Questions about Logan’s beliefs continue to surface. On June 3, when conspiracy theorist and Overstock founder Patrick Byrne released a trailer for a film about the Arizona audit, claiming the election was stolen from Trump, several Arizona reporters immediately pointed to an anonymous speaker, identified only as an “ANON, Application Security Analyst,” as sounding exactly like Doug Logan. Summerlin, too, said he recognized Logan’s voice.

On the trailer, the speaker says, “if we don’t fix our election integrity now, we may no longer have a democracy.” Shortly after several reporters tweeted about Logan and the trailer, a re-edited version of the trailer was substituted on YouTube with the voice for that speaker digitally altered. Logan didn’t respond to queries about whether that was his voice on the trailer, which has now been removed for violating YouTube’s community guidelines.

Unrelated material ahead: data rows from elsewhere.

import Summits.FinalStateConjecture.FinalStateConjecture.Theorems.RenormalisedDriftDriftCapturePinnedOfSettle
import HarnessLib

/-!
# Crux `DriftCapture` (stmt-FinalStateConjecture-17391), stub `stub_glueForwardChain`:
# near-`η`-isometries of bounded norm are uniformly close to the Lorentz group

The registered stub `stub_glueForwardChain` of the skeleton
`Summits/FinalStateConjecture/FinalStateConjecture/Cruxes/DriftCapture/Lines/registered.lean` glues a
forward chain of approximately flat late charts along their seams. Its seam-rigidity input (G1)
(`Missing.SeamRigidityFlat`) reads: the transition map of two overlapping `ε`-flat charts is
`C²`-close to a Poincaré map. The finite-dimensional core of that fact is proved here: the
differential `dT(x₀)` of the transition map is a continuous linear self-map `L` of `E4` of bounded
operator norm whose `η`-defect `|η(Lv, Lw) − η(v, w)|` is small, uniformly on the unit ball, and such
an `L` is close IN OPERATOR NORM to SOME Lorentz transformation `Λ ∈ O(1,3)`, with a modulus
depending only on the norm bound:

* `exists_forall_dist_le_of_isCompact_antitone` — the abstract compactness lemma: on a compact set
  `K` of a (pseudo)metric space, if the closed "defect `≤ 1/(n+1)`" sets `A n` decrease and
  `K ∩ ⋂ n, A n ⊆ Z`, then for every `ε > 0` some `A n ∩ K` lies within distance `ε` of `Z`
  (Bolzano–Weierstrass: a sequence of counterexamples has a limit point in `K ∩ ⋂ n, A n ⊆ Z`);
* `isClosed_setOf_defect_le` — the set of `L : E4 →L[ℝ] E4` with
  `|η(Lv, Lw) − η(v, w)| ≤ δ‖v‖‖w‖` for all `v w` is closed;
* `bilin_eq_of_forall_defect_le` — defect `≤ ‖v‖‖w‖/(n+1)` for every `n` forces `η(Lv, Lw) = η(v, w)`,
  so (`exists_lorentzGroup_coe_eq`, landed in `…PinnedOfSettle`) `L = ↑Λ` for some `Λ ∈ O(1,3)`;
* `exists_lorentzGroup_near_of_small_defect` — the registered sub-goal: for all `Lb` and `ε > 0` there
  is `δ > 0` such that every `L` with `‖L‖ ≤ Lb` and `η`-defect `≤ δ‖v‖‖w‖` is within `ε` of some
  `↑Λ`, `Λ : lorentzGroup` (the closed ball of radius `Lb` of the finite-dimensional space
  `E4 →L[ℝ] E4` is compact);
* `exists_lorentzGroup_fix_near_of_small_defect` — the time-axis-stabiliser version needed by the
  Kerr seams (G1K): if moreover `‖L ∂₀ − ∂₀‖ ≤ δ`, the Lorentz transformation can be taken with
  `Λ ∂₀ = ∂₀` (the limit of the counterexamples fixes `∂₀` exactly).

No explicit rate is claimed (the true rate is linear in `δ`, by the implicit function theorem at
`O(1,3)`, but the gluing stub only consumes the qualitative modulus). Mathlib + the landed
`Theorems` file `RenormalisedDriftDriftCapturePinnedOfSettle` only; no definitions, no named facts.

References: O'Neill 1983, Ch. 9, pp. 233–236 (the Lorentz group `O(1,3)` is a closed subgroup of
`GL(E4)` cut out by `η(Λv, Λw) = η(v, w)`).
-/

-- the doubled `FinalStateConjecture.FinalStateConjecture` path component trips dupNamespace
set_option linter.dupNamespace false

noncomputable section

namespace Summit.FinalStateConjecture.FinalStateConjecture.Theorems.RenormalisedDrift.DriftCapture

open Set Filter Topology Metric
open Literature.Geometry.Lorentzian

/-- **Uniform nearness to the zero set on a compact set (Bolzano–Weierstrass).** Let `K` be a
compact subset of a pseudometric space, `A : ℕ → Set X` a decreasing sequence of closed sets
("defect `≤ 1/(n+1)`") and `Z` a set containing `K ∩ ⋂ n, A n` ("zero defect"). Then for every
`ε > 0` there is an index `n` such that every point of `K ∩ A n` is within distance `ε` of `Z`:
otherwise counterexamples `xₙ ∈ K ∩ A n` have a subsequential limit `y ∈ K`, which lies in every
(closed) `A m`, hence in `Z`, while `dist xₙ y < ε` infinitely often. [folklore] -/
theorem exists_forall_dist_le_of_isCompact_antitone {X : Type*} [PseudoMetricSpace X] {K : Set X}
    (hK : IsCompact K) {A : ℕ → Set X} (hA : ∀ n, IsClosed (A n)) (hmono : Antitone A)
    {Z : Set X} (hZ : K ∩ ⋂ n, A n ⊆ Z) {ε : ℝ} (hε : 0 < ε) :
    ∃ n, ∀ x ∈ K, x ∈ A n → ∃ z ∈ Z, dist x z ≤ ε := by
  by_contra! H
  choose x hxK hxA hfar using H
  obtain ⟨y, hyK, φ, hφ, hlim⟩ := hK.tendsto_subseq hxK
  have hyA : ∀ m, y ∈ A m := fun m ↦ (hA m).mem_of_tendsto hlim
    (eventually_atTop.2 ⟨m, fun n hn ↦ hmono (hn.trans (hφ.id_le n)) (hxA (φ n))⟩)
  have hyZ : y ∈ Z := hZ ⟨hyK, mem_iInter.2 hyA⟩
  obtain ⟨n, hn⟩ := ((tendsto_iff_dist_tendsto_zero.1 hlim).eventually_le_const hε).exists
  exact (hfar (φ n) y hyZ).not_ge hn

/-- Evaluation `L ↦ η(Lv, Lw)` is a continuous function of `L : E4 →L[ℝ] E4` for fixed `v w`
(composition of `η` with the continuous linear evaluation maps). [folklore] -/
theorem continuous_bilin_apply_apply (v w : E4) :
    Continuous fun L : E4 →L[ℝ] E4 ↦ Minkowski.bilin (L v) (L w) :=
  (Minkowski.bilin.continuous.comp (ContinuousLinearMap.apply ℝ E4 v).continuous).clm_apply
    (ContinuousLinearMap.apply ℝ E4 w).continuous

/-- The set of continuous linear self-maps of `E4` whose `η`-defect is at most `δ‖v‖‖w‖`,
`|η(Lv, Lw) − η(v, w)| ≤ δ‖v‖‖w‖` for all `v w`, is closed (an intersection of closed
sublevel sets of continuous functions of `L`). O'Neill 1983, Ch. 9, p. 233 (`δ = 0`: `O(1,3)` is
closed). [folklore] -/
theorem isClosed_setOf_defect_le (δ : ℝ) :
    IsClosed {L : E4 →L[ℝ] E4 |
      ∀ v w : E4, |Minkowski.bilin (L v) (L w) - Minkowski.bilin v w| ≤ δ * ‖v‖ * ‖w‖} := by
  simp only [setOf_forall]
  exact isClosed_iInter fun v ↦ isClosed_iInter fun w ↦
    isClosed_le ((continuous_bilin_apply_apply v w).sub continuous_const).abs continuous_const

/-- **Zero defect in the limit.** If the `η`-defect of `L` is at most `‖v‖‖w‖/(n+1)` for every
`n : ℕ`, then `L` preserves `η` exactly. [folklore] -/
theorem bilin_eq_of_forall_defect_le (L : E4 →L[ℝ] E4)
    (hL : ∀ n : ℕ, ∀ v w : E4,
      |Minkowski.bilin (L v) (L w) - Minkowski.bilin v w| ≤ ((n : ℝ) + 1)⁻¹ * ‖v‖ * ‖w‖) (v w : E4) :
    Minkowski.bilin (L v) (L w) = Minkowski.bilin v w := by
  have hlim : Tendsto (fun n : ℕ ↦ ((n : ℝ) + 1)⁻¹ * ‖v‖ * ‖w‖) atTop (𝓝 (0 * ‖v‖ * ‖w‖)) := by
    refine ((tendsto_one_div_add_atTop_nhds_zero_nat (𝕜 := ℝ)).congr fun n ↦ ?_).mul_const _
      |>.mul_const _
    rw [one_div]
  have h0 : |Minkowski.bilin (L v) (L w) - Minkowski.bilin v w| ≤ 0 * ‖v‖ * ‖w‖ :=
    ge_of_tendsto' hlim fun n ↦ hL n v w
  rw [zero_mul, zero_mul, abs_nonpos_iff, sub_eq_zero] at h0
  exact h0

/-- **Near-`η`-isometries of bounded norm are uniformly close to `O(1,3)`** (the registered
sub-goal `exists_lorentzGroup_near_of_small_defect` of crux `DriftCapture`, the finite-dimensional
core of seam rigidity (G1) for `stub_glueForwardChain`). For every norm bound `Lb` and every `ε > 0`
there is `δ > 0` such that every continuous linear `L : E4 → E4` with `‖L‖ ≤ Lb` and
`|η(Lv, Lw) − η(v, w)| ≤ δ‖v‖‖w‖` for all `v w` is within operator-norm distance `ε` of some
Lorentz transformation. Proof: the closed ball of radius `Lb` in the finite-dimensional space
`E4 →L[ℝ] E4` is compact, the defect sets are closed and decreasing in `δ = 1/(n+1)`, and their
intersection consists of exact `η`-isometries, which are Lorentz transformations
(`exists_lorentzGroup_coe_eq`); apply `exists_forall_dist_le_of_isCompact_antitone`.
O'Neill 1983, Ch. 9, pp. 233–236. [folklore] -/
theorem exists_lorentzGroup_near_of_small_defect : ∀ (Lb ε : ℝ), 0 < ε → ∃ δ : ℝ, 0 < δ ∧ ∀ L : E4 →L[ℝ] E4, ‖L‖ ≤ Lb → (∀ v w : E4, |Minkowski.bilin (L v) (L w) - Minkowski.bilin v w| ≤ δ * ‖v‖ * ‖w‖) → ∃ Λ : lorentzGroup, ‖L - ((Λ : E4 ≃L[ℝ] E4) : E4 →L[ℝ] E4)‖ ≤ ε := by
  intro Lb ε hε
  -- the decreasing closed defect sets and the zero-defect set
  set A : ℕ → Set (E4 →L[ℝ] E4) := fun n ↦ {L |
    ∀ v w : E4, |Minkowski.bilin (L v) (L w) - Minkowski.bilin v w| ≤ ((n : ℝ) + 1)⁻¹ * ‖v‖ * ‖w‖}
    with hA
  have hAc : ∀ n, IsClosed (A n) := fun n ↦ isClosed_setOf_defect_le _
  have hmono : Antitone A := by
    intro m n hmn L hL v w
    refine (hL v w).trans (mul_le_mul_of_nonneg_right (mul_le_mul_of_nonneg_right ?_ (norm_nonneg _))
      (norm_nonneg _))
    exact inv_anti₀ (Nat.cast_add_one_pos m) (by exact_mod_cast Nat.succ_le_succ hmn)
  set Z : Set (E4 →L[ℝ] E4) := range fun Λ : lorentzGroup ↦ ((Λ : E4 ≃L[ℝ] E4) : E4 →L[ℝ] E4)
    with hZ
  have hKZ : closedBall (0 : E4 →L[ℝ] E4) Lb ∩ ⋂ n, A n ⊆ Z := by
    rintro L ⟨-, hL⟩
    obtain ⟨Λ, hΛ⟩ := exists_lorentzGroup_coe_eq L (bilin_eq_of_forall_defect_le L (mem_iInter.1 hL))
    exact ⟨Λ, hΛ⟩
  obtain ⟨n, hn⟩ := exists_forall_dist_le_of_isCompact_antitone (isCompact_closedBall 0 Lb) hAc hmono
    hKZ hε
  refine ⟨((n : ℝ) + 1)⁻¹, inv_pos.2 (Nat.cast_add_one_pos n), fun L hLb hL ↦ ?_⟩
  obtain ⟨M, ⟨Λ, rfl⟩, hLM⟩ := hn L (mem_closedBall_zero_iff.2 hLb) hL
  exact ⟨Λ, by rwa [← dist_eq_norm]⟩

/-- **Time-axis-stabiliser version (for the Kerr seams (G1K)).** For every norm bound `Lb` and
every `ε > 0` there is `δ > 0` such that every continuous linear `L : E4 → E4` with `‖L‖ ≤ Lb`,
`η`-defect `≤ δ‖v‖‖w‖` AND `‖L ∂₀ − ∂₀‖ ≤ δ` is within operator-norm distance `ε` of a Lorentz
transformation FIXING `∂₀` (an element of the stabiliser `O(3)` of the time axis). Same proof: the
subsequential limit of counterexamples is an exact `η`-isometry fixing `∂₀` exactly.
O'Neill 1983, Ch. 9, pp. 233–236. [folklore] -/
theorem exists_lorentzGroup_fix_near_of_small_defect : ∀ (Lb ε : ℝ), 0 < ε → ∃ δ : ℝ, 0 < δ ∧ ∀ L : E4 →L[ℝ] E4, ‖L‖ ≤ Lb → (∀ v w : E4, |Minkowski.bilin (L v) (L w) - Minkowski.bilin v w| ≤ δ * ‖v‖ * ‖w‖) → ‖L (E4.basisVector 0) - E4.basisVector 0‖ ≤ δ → ∃ Λ : lorentzGroup, (Λ : E4 ≃L[ℝ] E4) (E4.basisVector 0) = E4.basisVector 0 ∧ ‖L - ((Λ : E4 ≃L[ℝ] E4) : E4 →L[ℝ] E4)‖ ≤ ε := by
  intro Lb ε hε
  -- the decreasing closed defect-and-displacement sets and the zero set
  set A : ℕ → Set (E4 →L[ℝ] E4) := fun n ↦ {L |
    (∀ v w : E4, |Minkowski.bilin (L v) (L w) - Minkowski.bilin v w| ≤ ((n : ℝ) + 1)⁻¹ * ‖v‖ * ‖w‖) ∧
      ‖L (E4.basisVector 0) - E4.basisVector 0‖ ≤ ((n : ℝ) + 1)⁻¹} with hA
  have hAc : ∀ n, IsClosed (A n) := fun n ↦ by
    simp only [hA, setOf_and]
    exact (isClosed_setOf_defect_le _).inter (isClosed_le
      (((ContinuousLinearMap.apply ℝ E4 (E4.basisVector 0)).continuous.sub continuous_const).norm)
      continuous_const)
  have hinv : ∀ {m n : ℕ}, m ≤ n → ((n : ℝ) + 1)⁻¹ ≤ ((m : ℝ) + 1)⁻¹ := fun hmn ↦
    inv_anti₀ (Nat.cast_add_one_pos _) (by exact_mod_cast Nat.succ_le_succ hmn)
  have hmono : Antitone A := by
    intro m n hmn L hL
    refine ⟨fun v w ↦ (hL.1 v w).trans (mul_le_mul_of_nonneg_right
      (mul_le_mul_of_nonneg_right (hinv hmn) (norm_nonneg _)) (norm_nonneg _)), hL.2.trans (hinv hmn)⟩
  set Z : Set (E4 →L[ℝ] E4) := {M | ∃ Λ : lorentzGroup,
    (Λ : E4 ≃L[ℝ] E4) (E4.basisVector 0) = E4.basisVector 0 ∧ ((Λ : E4 ≃L[ℝ] E4) : E4 →L[ℝ] E4) = M}
    with hZ
  have hKZ : closedBall (0 : E4 →L[ℝ] E4) Lb ∩ ⋂ n, A n ⊆ Z := by
    rintro L ⟨-, hL⟩
    rw [mem_iInter] at hL
    obtain ⟨Λ, hΛ⟩ := exists_lorentzGroup_coe_eq L (bilin_eq_of_forall_defect_le L fun n ↦ (hL n).1)
    have h0 : L (E4.basisVector 0) = E4.basisVector 0 := by
      have hlim : Tendsto (fun n : ℕ ↦ ((n : ℝ) + 1)⁻¹) atTop (𝓝 0) :=
        (tendsto_one_div_add_atTop_nhds_zero_nat (𝕜 := ℝ)).congr fun n ↦ one_div _
      have := ge_of_tendsto' hlim fun n ↦ (hL n).2
      rwa [norm_le_zero_iff, sub_eq_zero] at this
    refine ⟨Λ, ?_, hΛ⟩
    have h1 : (Λ : E4 ≃L[ℝ] E4) (E4.basisVector 0) = L (E4.basisVector 0) := by rw [← hΛ]; rfl
    rw [h1, h0]
  obtain ⟨n, hn⟩ := exists_forall_dist_le_of_isCompact_antitone (isCompact_closedBall 0 Lb) hAc hmono
    hKZ hε
  refine ⟨((n : ℝ) + 1)⁻¹, inv_pos.2 (Nat.cast_add_one_pos n), fun L hLb hL h0 ↦ ?_⟩
  obtain ⟨M, ⟨Λ, hΛ0, rfl⟩, hLM⟩ := hn L (mem_closedBall_zero_iff.2 hLb) ⟨hL, h0⟩
  exact ⟨Λ, hΛ0, by rwa [← dist_eq_norm]⟩

end Summit.FinalStateConjecture.FinalStateConjecture.Theorems.RenormalisedDrift.DriftCapture

end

The last time he spoke publicly about the audit, on April 22, Logan told reporters, “I know you guys want to paint me like some bad guy in here. I’m involved in this and putting everything on the line with my company because I care about our country. … Otherwise, who would be stupid enough to walk into this? Every individual that walks into any election integrity thing gets butchered by everybody.”

Summerlin said Logan recently contacted him to ask for his help, saying that the Universal Service Administrative Company had terminated Cyber Ninjas’ contract. Neither Logan nor the USAC responded to questions from CNN about the alleged contract termination.

“He said, ‘it’s wrong they’re terminating me,'” Summerlin said. “I said, ‘don’t be an idiot, of course they’re terminating your ass, you work at will.’ I said, ‘if you get a government contract any time after this, I’ll be amazed.”